Qualitative and quantitative synthesis of results
We will qualitatively describe the application of AI in literature screening. If there were adequate details and homogeneous data for the quantitative meta-analysis, we will combine the accuracy of AI algorithms in literature screening using the random-effects Rutter-Gatsonis hierarchical summarised receiver operating characteristic curve (HSROC) model which was recommended by the Cochrane Collaboration for combining the evidence for diagnostic accuracy.23 The effect of threshold will be incorporated in the model in which heterogeneous thresholds among different studies will be allowed. The combined point estimates of accuracy will be retrieved from the summarised receiver operating characteristic curve (ROC).

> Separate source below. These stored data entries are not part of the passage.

import Summits.QuantumFields.BalabanUV.Beta.FP.RemainderLedgerGen
import Summits.QuantumFields.BalabanUV.Beta.FP.FineSplitJunctionFar

/-!
# `BalabanUV.Beta.FP.FineSplitJunctionGen` — road «FP» for binder row D1, ROW KER-γ, RULING R-FP-40 row «E-COLS» (TAKEN CLAIMS 2026-08-21 l.28847, statement
# l.28858), sequel of `FP/RemainderLedgerGen`: the FAR ENTRY and the FINE-SPLIT END of the (α0) junction with the END COLUMNS ABSTRACT — `rem_far_gen`
# (`FineSplitJunctionFar.rem_far_perfCol` with the sharp column letter DISPLAYED) and `hasym_PiBF_of_fineSplit_gen` (`FineSplitJunction.hasym_PiBF_of_fineSplit`
# ∕ its `_of_cov` twin with the columns `colOf (KPerf…m)` ↦ `colOf (Kp m)` of an abstract packed family carrying (L0)(L1)(LE))

HONEST DEPENDENCY (page 1, mandatory): continuum YM on T⁴ ⇐ BetaPertH ∧ nine spine estimates (0/9 proved); BetaPertH ⇐ (D1) ∧ (D4) ∧
CAP+tail; G-an2-4 gates asym, D1 and NE2/3/4.  HONEST FRAMING (cell contract, verbatim): «discharging `BetaPertH` makes Bałaban's UV
stability UNCONDITIONAL — a real constructive-QFT result; it is NOT the continuum limit and NOT the Clay problem.»  THIS MODULE is [our object]∕[folklore]
COMPOSITION BY NAME over `FineSplitJunctionFar.rem_far_twoPoint`, `FineSplitJunction.hsplit_of_fineSplit` (both already generic in a packed `K`) and
`RemainderLedgerGen.hasym_PiBF_of_pieces_gen`; no `def`, no `def … : Prop`, nothing cited, nothing of the manuscripts under audit asserted, 0 sorry; no existing file
touched.  NOT COL-SYM, NOT hsplit, NOT (ASYMP) for the literal, NOT D1; 0∕4 row-D1 binders; NOT BetaPertH, NOT continuum, NOT Clay.

ABSOLUTE RULE (cell charter, verbatim): «No internally-minted statement may enter as a cited fact. Every hypothesis is either kernel-proved in this
package or a verbatim quotation of a PUBLISHED theorem with page reference. The manuscript(s) under audit are NOT citable for their own disputed
steps — they are the thing under adjudication; programme-internal (2001/route/tribunal) claims are never citable.»

CONTENT: §1 [folklore] **`rem_far_gen`**; §2 [our object] **`hasym_PiBF_of_fineSplit_gen`**.
Provenance: D1 formalisation swarm LEAF PROVER 01, unit `b2b-balaban-beta-d1-formalise-leaf-01` gen 12, 2026-08-21, road FP row E-COLS (R-FP-40).
-/

noncomputable section

namespace Summit.QuantumFields.BalabanUV.Beta.FP.FineSplitJunctionGen

open Finset
open scoped BigOperators
open Literature.MathematicalPhysics.QuantumFieldTheory.Balaban1983to89
open Literature.MathematicalPhysics.QuantumFieldTheory.Balaban1983to89.Beta
open Literature.MathematicalPhysics.QuantumFieldTheory.Balaban1983to89.Beta.BubbleTransfer (c4)
open Literature.MathematicalPhysics.QuantumFieldTheory.Balaban1983to89.B12Normalization (stepBal)
open B12Sec2to5 (l1 l1_nonneg)
open PolarizationSign (AxisReflectionCovariant reflSign)
open ExpKernelCalculus (Site MKer Decays BiLoc comp shiftK tr tadpole bubble Zl Zl_nonneg)
open OneStepResolventKernel (Fib LocStencil)
open OneStepKernelFamily (flipK colH)
open KernelWard (divV divW)
open KernelReflection (LegMap refK bondRefl)
open DyadicShell (Pt supNorm)
open DecimatedMomentSummable (ConstReproSum LinReproSum AbsMoment₂)
open DressedMomentNormalisation (EKer dressedEntry)
open LeadingCoefficient (kappaBal)
open Summit.QuantumFields.BalabanUV.Beta.GAN24.CombesThomas (sfStep smStep)
open Summit.QuantumFields.BalabanUV.Beta.D1BFx.MomentTransferPeriodicSum (dressedSumP)
open Summit.QuantumFields.BalabanUV.Beta.D1BFx.MomentTransferPeriodicEntry (EKer₂ dressedEntryP)
open Summit.QuantumFields.BalabanUV.Beta.FP.PerfectObjectsT (KPerf)
open Summit.QuantumFields.BalabanUV.Beta.FP.TransportInfinityM (colOf)
open Summit.QuantumFields.BalabanUV.Beta.FP.HorizontalBookkeeping (truncK truncK_apply)
open Summit.QuantumFields.BalabanUV.Beta.FP.WilsonCubicGerm (cubicGermOf)
open Summit.QuantumFields.BalabanUV.Beta.FP.GhostCubicGerm (cubicGermOfSc)
open Summit.QuantumFields.BalabanUV.Beta.FP.BubbleGermValue (bfGerm ghostGerm)
open Summit.QuantumFields.BalabanUV.Beta.FP.PerfectPolarization (Pker G0ker PiBF)
open Summit.QuantumFields.BalabanUV.Beta.FP.PerfectPolarizationDecay (sextic_PiBF)
open Summit.QuantumFields.BalabanUV.Beta.FP.FineSplitJunction (hsplit_of_fineSplit)
open Summit.QuantumFields.BalabanUV.Beta.FP.FineSplitJunctionFar (rem_far_twoPoint exp_rate_mono)
open Summit.QuantumFields.BalabanUV.Beta.FP.RemainderLedgerGen (hasym_PiBF_of_pieces_gen)

variable {Lc : ℕ} [NeZero Lc]

/-! ## §1 The far entry of the ledger with the sharp column letter displayed -/

omit [NeZero Lc] in
/-- **THE FAR ENTRY OF THE LEDGER, SHARP COLUMN LETTER DISPLAYED** [folklore] (`FineSplitJunctionFar.rem_far_perfCol` with `abs_colOf_KPerf_le_sharp` REPLACED by
the letter (LS) `|colOf (Kp m) κ l x| ≤ Cs∕(Lc^m)⁵·e^{−(κs∕Lc^m)|x|₁}`): for pieces supported off the window with the far letter `C‖s′−s‖⁻⁶·e^{−(a∕N)‖s′−s‖}·N⁸`,
one m-FREE `B` bounds their ledger line — `rem_far_twoPoint` BY NAME at the common rate `min (κs) (2a)`. -/
theorem rem_far_gen (hLc : 2 ≤ Lc) {Kp : ℕ → MKer (3 + 1) (Fib 3)} {Cs κs : ℝ} (hCs : 0 ≤ Cs) (hκs : 0 < κs)
    (hws : ∀ m : ℕ, 1 ≤ m → ∀ (κ l : Fin 4) (x : Pt),
      |colOf (Kp m) κ l x| ≤ Cs / ((Lc ^ m : ℕ) : ℝ) ^ 5 * Real.exp (-(κs / ((Lc ^ m : ℕ) : ℝ)) * l1 x))
    {G : ℕ → EKer₂ 4} {C a : ℝ} (hC : 0 ≤ C) (ha : 0 < a)
    (hGfar : ∀ m : ℕ, 1 ≤ m → ∀ (c' e : Fin 4) (s s' : Pt), Lc ^ m < supNorm (s' - s) →
      |G m c' e s s'| ≤ ((Lc ^ m : ℕ) : ℝ) ^ 8 *
        (C / (supNorm (s' - s) : ℝ) ^ 6 * Real.exp (-(a / ((Lc ^ m : ℕ) : ℝ)) * (supNorm (s' - s) : ℝ))))
    (hGnear : ∀ m : ℕ, 1 ≤ m → ∀ (c' e : Fin 4) (s s' : Pt), supNorm (s' - s) ≤ Lc ^ m → G m c' e s s' = 0) (μ ν : Fin 4) :
    ∃ B : ℝ, 0 ≤ B ∧ ∀ m : ℕ, 1 ≤ m → ∀ S : Finset Pt,
      ∑ u ∈ S, (supNorm u : ℝ) ^ 2 *
        |dressedEntryP (fun c' a' => colH (Kp m) (Lc ^ m) a' 0 c') (G m) (((Lc ^ m : ℕ) : ℤ) • (-u)) μ ν| ≤ B := by
  set δ : ℝ := min κs (2 * a) with hδdef
  have hδ : 0 < δ := lt_min hκs (by positivity)
  have hδκ : δ ≤ κs := min_le_left _ _
  have hδa : δ / 2 ≤ a := by have := min_le_right κs (2 * a); rw [← hδdef] at this; linarith
  refine ⟨16 * C * Cs ^ 2 * (Real.exp (δ / 4) * (1 + 8 / δ) ^ 4) ^ 2 * (2 * Real.exp (δ / 16) * (16 / δ) ^ 2 * (1 + 32 / δ) ^ 4),
    by positivity, fun m hm S => ?_⟩
  have hN1 : 1 ≤ Lc ^ m := Nat.one_le_pow _ _ (by omega)
  have hN0 : (0 : ℝ) < ((Lc ^ m : ℕ) : ℝ) := by exact_mod_cast (show 0 < Lc ^ m by omega)
  -- the column letter at the common rate
  have hw : ∀ (κ l : Fin 4) (x : Pt), |colOf (Kp m) κ l x|
      ≤ Cs / ((Lc ^ m : ℕ) : ℝ) ^ 5 * Real.exp (-(δ / ((Lc ^ m : ℕ) : ℝ)) * l1 x) := by
    intro κ l x
    refine (hws m hm κ l x).trans (mul_le_mul_of_nonneg_left ?_ (by positivity))
    exact exp_rate_mono hδκ (l1_nonneg x) hN0
  -- the far letter at half the common rate
  have hGfar' : ∀ (c' e : Fin 4) (s s' : Pt), Lc ^ m < supNorm (s' - s) →
      |G m c' e s s'| ≤ ((Lc ^ m : ℕ) : ℝ) ^ 8 *
        (C / (supNorm (s' - s) : ℝ) ^ 6 * Real.exp (-(δ / (2 * ((Lc ^ m : ℕ) : ℝ))) * (supNorm (s' - s) : ℝ))) := by
    intro c' e s s' hfar
    refine (hGfar m hm c' e s s' hfar).trans (mul_le_mul_of_nonneg_left (mul_le_mul_of_nonneg_left ?_ (by positivity)) (by positivity))
    have h2 : δ / (2 * ((Lc ^ m : ℕ) : ℝ)) = (δ / 2) / ((Lc ^ m : ℕ) : ℝ) := by rw [div_div]
    rw [h2]
    exact exp_rate_mono hδa (Nat.cast_nonneg _) hN0
  exact rem_far_twoPoint (K := Kp m) (N := Lc ^ m) (G := G m) hN1 hδ hCs hC hGfar' (hGnear m hm) hw μ ν S

/-! ## §2 The fine-split END with the END columns abstract -/

/-- **(ASYMP) MODULO A FINE SPLIT, THE PIECE LEDGER, THE REFLECTION LETTER AND THE COLUMN LETTERS** [our object]: `PerfectAsymptoticsBFCov.hasym_PiBF_of_fineSplit_of_cov`
with the END columns `colOf (KPerf…m)` ∕ sandwich columns `colH (KPerf…m) (Lc^m)` REPLACED by those of an abstract packed family `Kp m` carrying (L0)(L1)(LE)
(absolute summability of the columns follows from (LE)). -/
theorem hasym_PiBF_of_fineSplit_gen (hLc : 2 ≤ Lc) (wg wgh : ℝ)
    {V : Fin 4 → Site 4 → MKer 4 (Fib 3)} {W : Fin 4 → Site 4 → Fin 4 → Site 4 → MKer 4 (Fib 3)}
    {v : Fin 4 → Site 4 → MKer 4 Unit} {w : Fin 4 → Site 4 → Fin 4 → Site 4 → MKer 4 Unit} {Cv Cw Cx Cw' Cx' CwL CwL' cQ δ : ℝ} (hδ : 0 < δ)
    -- admissible-family letters, gluon sector
    (hV : ∀ (μ : Fin 4) (y : Site 4), BiLoc (V μ y) y y Cv δ) (hW : ∀ (μ : Fin 4) (y : Site 4) (ν : Fin 4) (y' : Site 4), BiLoc (W μ y ν y') y y' Cw δ)
    (hcovV : ∀ (μ : Fin 4) (y t : Site 4), V μ (y + t) = shiftK (-t) (V μ y))
    (hcovW : ∀ (μ : Fin 4) (y : Site 4) (ν : Fin 4) (y' t : Site 4), W μ (y + t) ν (y' + t) = shiftK (-t) (W μ y ν y'))
    (X : Site 4 → MKer 4 (Fib 3)) (hX : ∀ y, BiLoc (X y) y y Cx δ)
    (hW1 : ∀ y, comp (comp Pker (divV V y)) Pker = comp Pker (X y) - comp (X y) Pker)
    (hW2 : ∀ y ν y', divW W y ν y' = comp (X y) (V ν y') - comp (V ν y') (X y))
    (hKcov : AxisReflectionCovariant (flipK (PiBF wg wgh V W v w)))
    (h0V : ∀ (lam α β : Fin 4), ∑' p : Pt × Pt, V lam 0 p.1 p.2 (Sum.inl α) (Sum.inl β) = 0)
    (hgermV : cubicGermOf V = cQ • bfGerm)
    (hWloc : ∀ (μ ν : Fin 4) (z : Pt), BiLoc (W μ 0 ν z) 0 z (CwL * Real.exp (-δ * l1 z)) δ)
    -- admissible-family letters, ghost sector
    (hv : ∀ (μ : Fin 4) (y : Site 4), BiLoc (v μ y) y y Cv δ) (hw : ∀ (μ : Fin 4) (y : Site 4) (ν : Fin 4) (y' : Site 4), BiLoc (w μ y ν y') y y' Cw' δ)
    (hcovv : ∀ (μ : Fin 4) (y t : Site 4), v μ (y + t) = shiftK (-t) (v μ y))
    (hcovw : ∀ (μ : Fin 4) (y : Site 4) (ν : Fin 4) (y' t : Site 4), w μ (y + t) ν (y' + t) = shiftK (-t) (w μ y ν y'))
    (Xg : Site 4 → MKer 4 Unit) (hXg : ∀ y, BiLoc (Xg y) y y Cx' δ)
    (hW1g : ∀ y, comp (comp G0ker (divV v y)) G0ker = comp G0ker (Xg y) - comp (Xg y) G0ker)
    (hW2g : ∀ y ν y', divW w y ν y' = comp (Xg y) (v ν y') - comp (v ν y') (Xg y))
    (h0v : ∀ lam : Fin 4, ∑' p : Pt × Pt, v lam 0 p.1 p.2 () () = 0)
    (hgermv : cubicGermOfSc v = ghostGerm)
    (hwloc : ∀ (μ ν : Fin 4) (z : Pt), BiLoc (w μ 0 ν z) 0 z (CwL' * Real.exp (-δ * l1 z)) δ)
    -- the colour weights and the entry
    {N : ℝ} (hn : (40 * wg * (1 / 4 : ℝ) * (c4 * cQ) ^ 2 - wgh * (-(1 / 2 : ℝ)) * c4 ^ 2) / 3 = kappaBal N)
    {μ ν : Fin 4} (hμν : μ ≠ ν)
    -- THE ABSTRACT COLUMN FAMILY: a packed `Kp m` with the m-UNIFORM END transport letters (L0)(L1)(LE) of `colOf (Kp m)`
    {Kp : ℕ → MKer (3 + 1) (Fib 3)} {δc cc : ℝ} (hδc : 0 < δc) (hcc : 0 ≤ cc)
    (hw0 : ∀ m : ℕ, 1 ≤ m → ∀ κ l, ConstReproSum (Lc ^ m) (colOf (Kp m) κ l)
      (if κ = l then ((((Lc ^ m : ℕ) : ℝ) ^ (4 + 1))⁻¹) else 0))
    (hw1 : ∀ m : ℕ, 1 ≤ m → ∃ Cw : Fin 4 → Fin 4 → Fin 4 → ℝ, ∀ κ l, LinReproSum (Lc ^ m) (colOf (Kp m) κ l) (Cw κ l))
    (hwE : ∀ m : ℕ, 1 ≤ m → ∀ κ l, Summable fun x : Pt => Real.exp (δc / ((Lc ^ m : ℕ) : ℝ) * l1 x) * |colOf (Kp m) κ l x|)
    (hwEb : ∀ m : ℕ, 1 ≤ m → ∀ κ l,
      ∑' x : Pt, Real.exp (δc / ((Lc ^ m : ℕ) : ℝ) * l1 x) * |colOf (Kp m) κ l x| ≤ cc / ((Lc ^ m : ℕ) : ℝ))
    -- the sandwich form of the coarse tables, the FINE split against the transported `PiBF`, bounded pieces, and the piece ledger
    {T : ℕ → Fin 4 → Fin 4 → Pt → ℝ} {F : ℕ → EKer₂ 4} {ι : Type*} (I : Finset ι) {G : ι → ℕ → EKer₂ 4} {B : ι → ℝ}
    (hsand : ∀ m : ℕ, 1 ≤ m → ∀ u : Pt,
      T m μ ν u = dressedEntryP (fun c a => colH (Kp m) (Lc ^ m) a 0 c) (F m)
        (((Lc ^ m : ℕ) : ℤ) • (-u)) μ ν)
    (hfine : ∀ m : ℕ, 1 ≤ m → ∀ (c e : Fin 4) (s s' : Pt),
      F m c e s s' - ((Lc ^ m : ℕ) : ℝ) ^ 8 * truncK (PiBF wg wgh V W v w) (Lc ^ m) c e (s' - s) = ∑ i ∈ I, G i m c e s s')
    (hGb : ∀ i ∈ I, ∀ m : ℕ, 1 ≤ m → ∀ c e : Fin 4, ∃ A, ∀ s s', |G i m c e s s'| ≤ A)
    (hpieces : ∀ i ∈ I, ∀ m : ℕ, 1 ≤ m → ∀ S : Finset Pt, ∑ u ∈ S, (supNorm u : ℝ) ^ 2 *
      |dressedEntryP (fun c a => colH (Kp m) (Lc ^ m) a 0 c) (G i m)
        (((Lc ^ m : ℕ) : ℤ) • (-u)) μ ν| ≤ B i) :
    ∃ U₀ : ℝ, 0 ≤ U₀ ∧ ∃ Cg : ℝ, ∀ m : ℕ, 1 ≤ m →
      |B12Beta.secondMoment (T m) μ ν - (m : ℝ) * stepBal N Lc| ≤ (U₀ + ∑ i ∈ I, B i) + Cg := by
  -- (K6) gives a bound of `PiBF`, hence of its truncations
  have hLoc : LocStencil V Cv δ := fun κ u => hV κ u
  have hcovV0 : ∀ (lam : Fin 4) (u : Site 4), V lam u = shiftK (-u) (V lam 0) := fun lam u => by
    have h := hcovV lam 0 u; rwa [zero_add] at h
  have hcovv0 : ∀ (lam : Fin 4) (u : Site 4), v lam u = shiftK (-u) (v lam 0) := fun lam u => by
    have h := hcovv lam 0 u; rwa [zero_add] at h
  obtain ⟨C, hC0, hK⟩ := sextic_PiBF (wg := wg) (wgh := wgh) (cQ := cQ) hδ hLoc hcovV0 h0V hgermV hWloc hv hcovv0 h0v hgermv hwloc
  have hKf : ∀ c e : Fin 4, ∃ A, ∀ t, |PiBF wg wgh V W v w c e t| ≤ A := fun c e =>
    ⟨C, fun t => (hK c e t).trans (div_le_self hC0 (one_le_pow₀ (by
      have : (0 : ℝ) ≤ (supNorm t : ℝ) := Nat.cast_nonneg _
      linarith)))⟩
  -- the column letter (absolute summability of the END columns) from (LE)
  have hcol : ∀ m, 1 ≤ m → ∀ κ l : Fin 4, Summable fun u => |colOf (Kp m) κ l u| := fun m hm κ l =>
    (hwE m hm κ l).of_nonneg_of_le (fun _ => abs_nonneg _) fun x =>
      le_mul_of_one_le_left (abs_nonneg _) (Real.one_le_exp (mul_nonneg (by positivity) (l1_nonneg x)))
  -- the END's `hsplit`, from the fine split
  have hsplit := hsplit_of_fineSplit I (K := Kp) (Nb := fun m => Lc ^ m)
    (T := T) (F := F) (G := G) (μ := μ) (ν := ν) hKf hcol hsand hfine hGb
  exact hasym_PiBF_of_pieces_gen hLc wg wgh hδ hV hW hcovV hcovW X hX hW1 hW2 hKcov h0V hgermV hWloc hv hw hcovv hcovw Xg hXg hW1g hW2g
    h0v hgermv hwloc hn hμν hδc hcc hw0 hw1 hwE hwEb I hsplit hpieces

end Summit.QuantumFields.BalabanUV.Beta.FP.FineSplitJunctionGen

end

Subgroup analyses and meta-regression will be used to explore the between-study heterogeneity. We will explore the following predefined sources of heterogeneity: (1) AI algorithm type, (2) study area of validation set (targeted specific diseases, interventions, or a general area); (3) searched electronic databases (PubMed, EMBASE, or others), (4) proportion of eligible to original studies (the number of eligible literature identified in the screening step divided by the number of original literature identified during the electronic search). Furthermore, we will analyse the possible sources of heterogeneity from both dataset and methodological perspectives in HSROC as covariates following the recommendations from the Cochrane Handbook for Diagnostic Tests Review.23 We regarded the factor as a source of heterogeneity if the coefficient of the covariate in the HSROC model was statistically significant. We will not evaluate the reporting bias (e.g. publication bias) since the hypothesis underlying the commonly used methods, such as funnel plot or Egger’s test, may not be satisfied in our research context. Data were analysed using R software, version 4.0.2 (R Foundation for Statistical Computing, Vienna, Austria) with two-tailed probability of type I error of 0.05 (α = 0.05).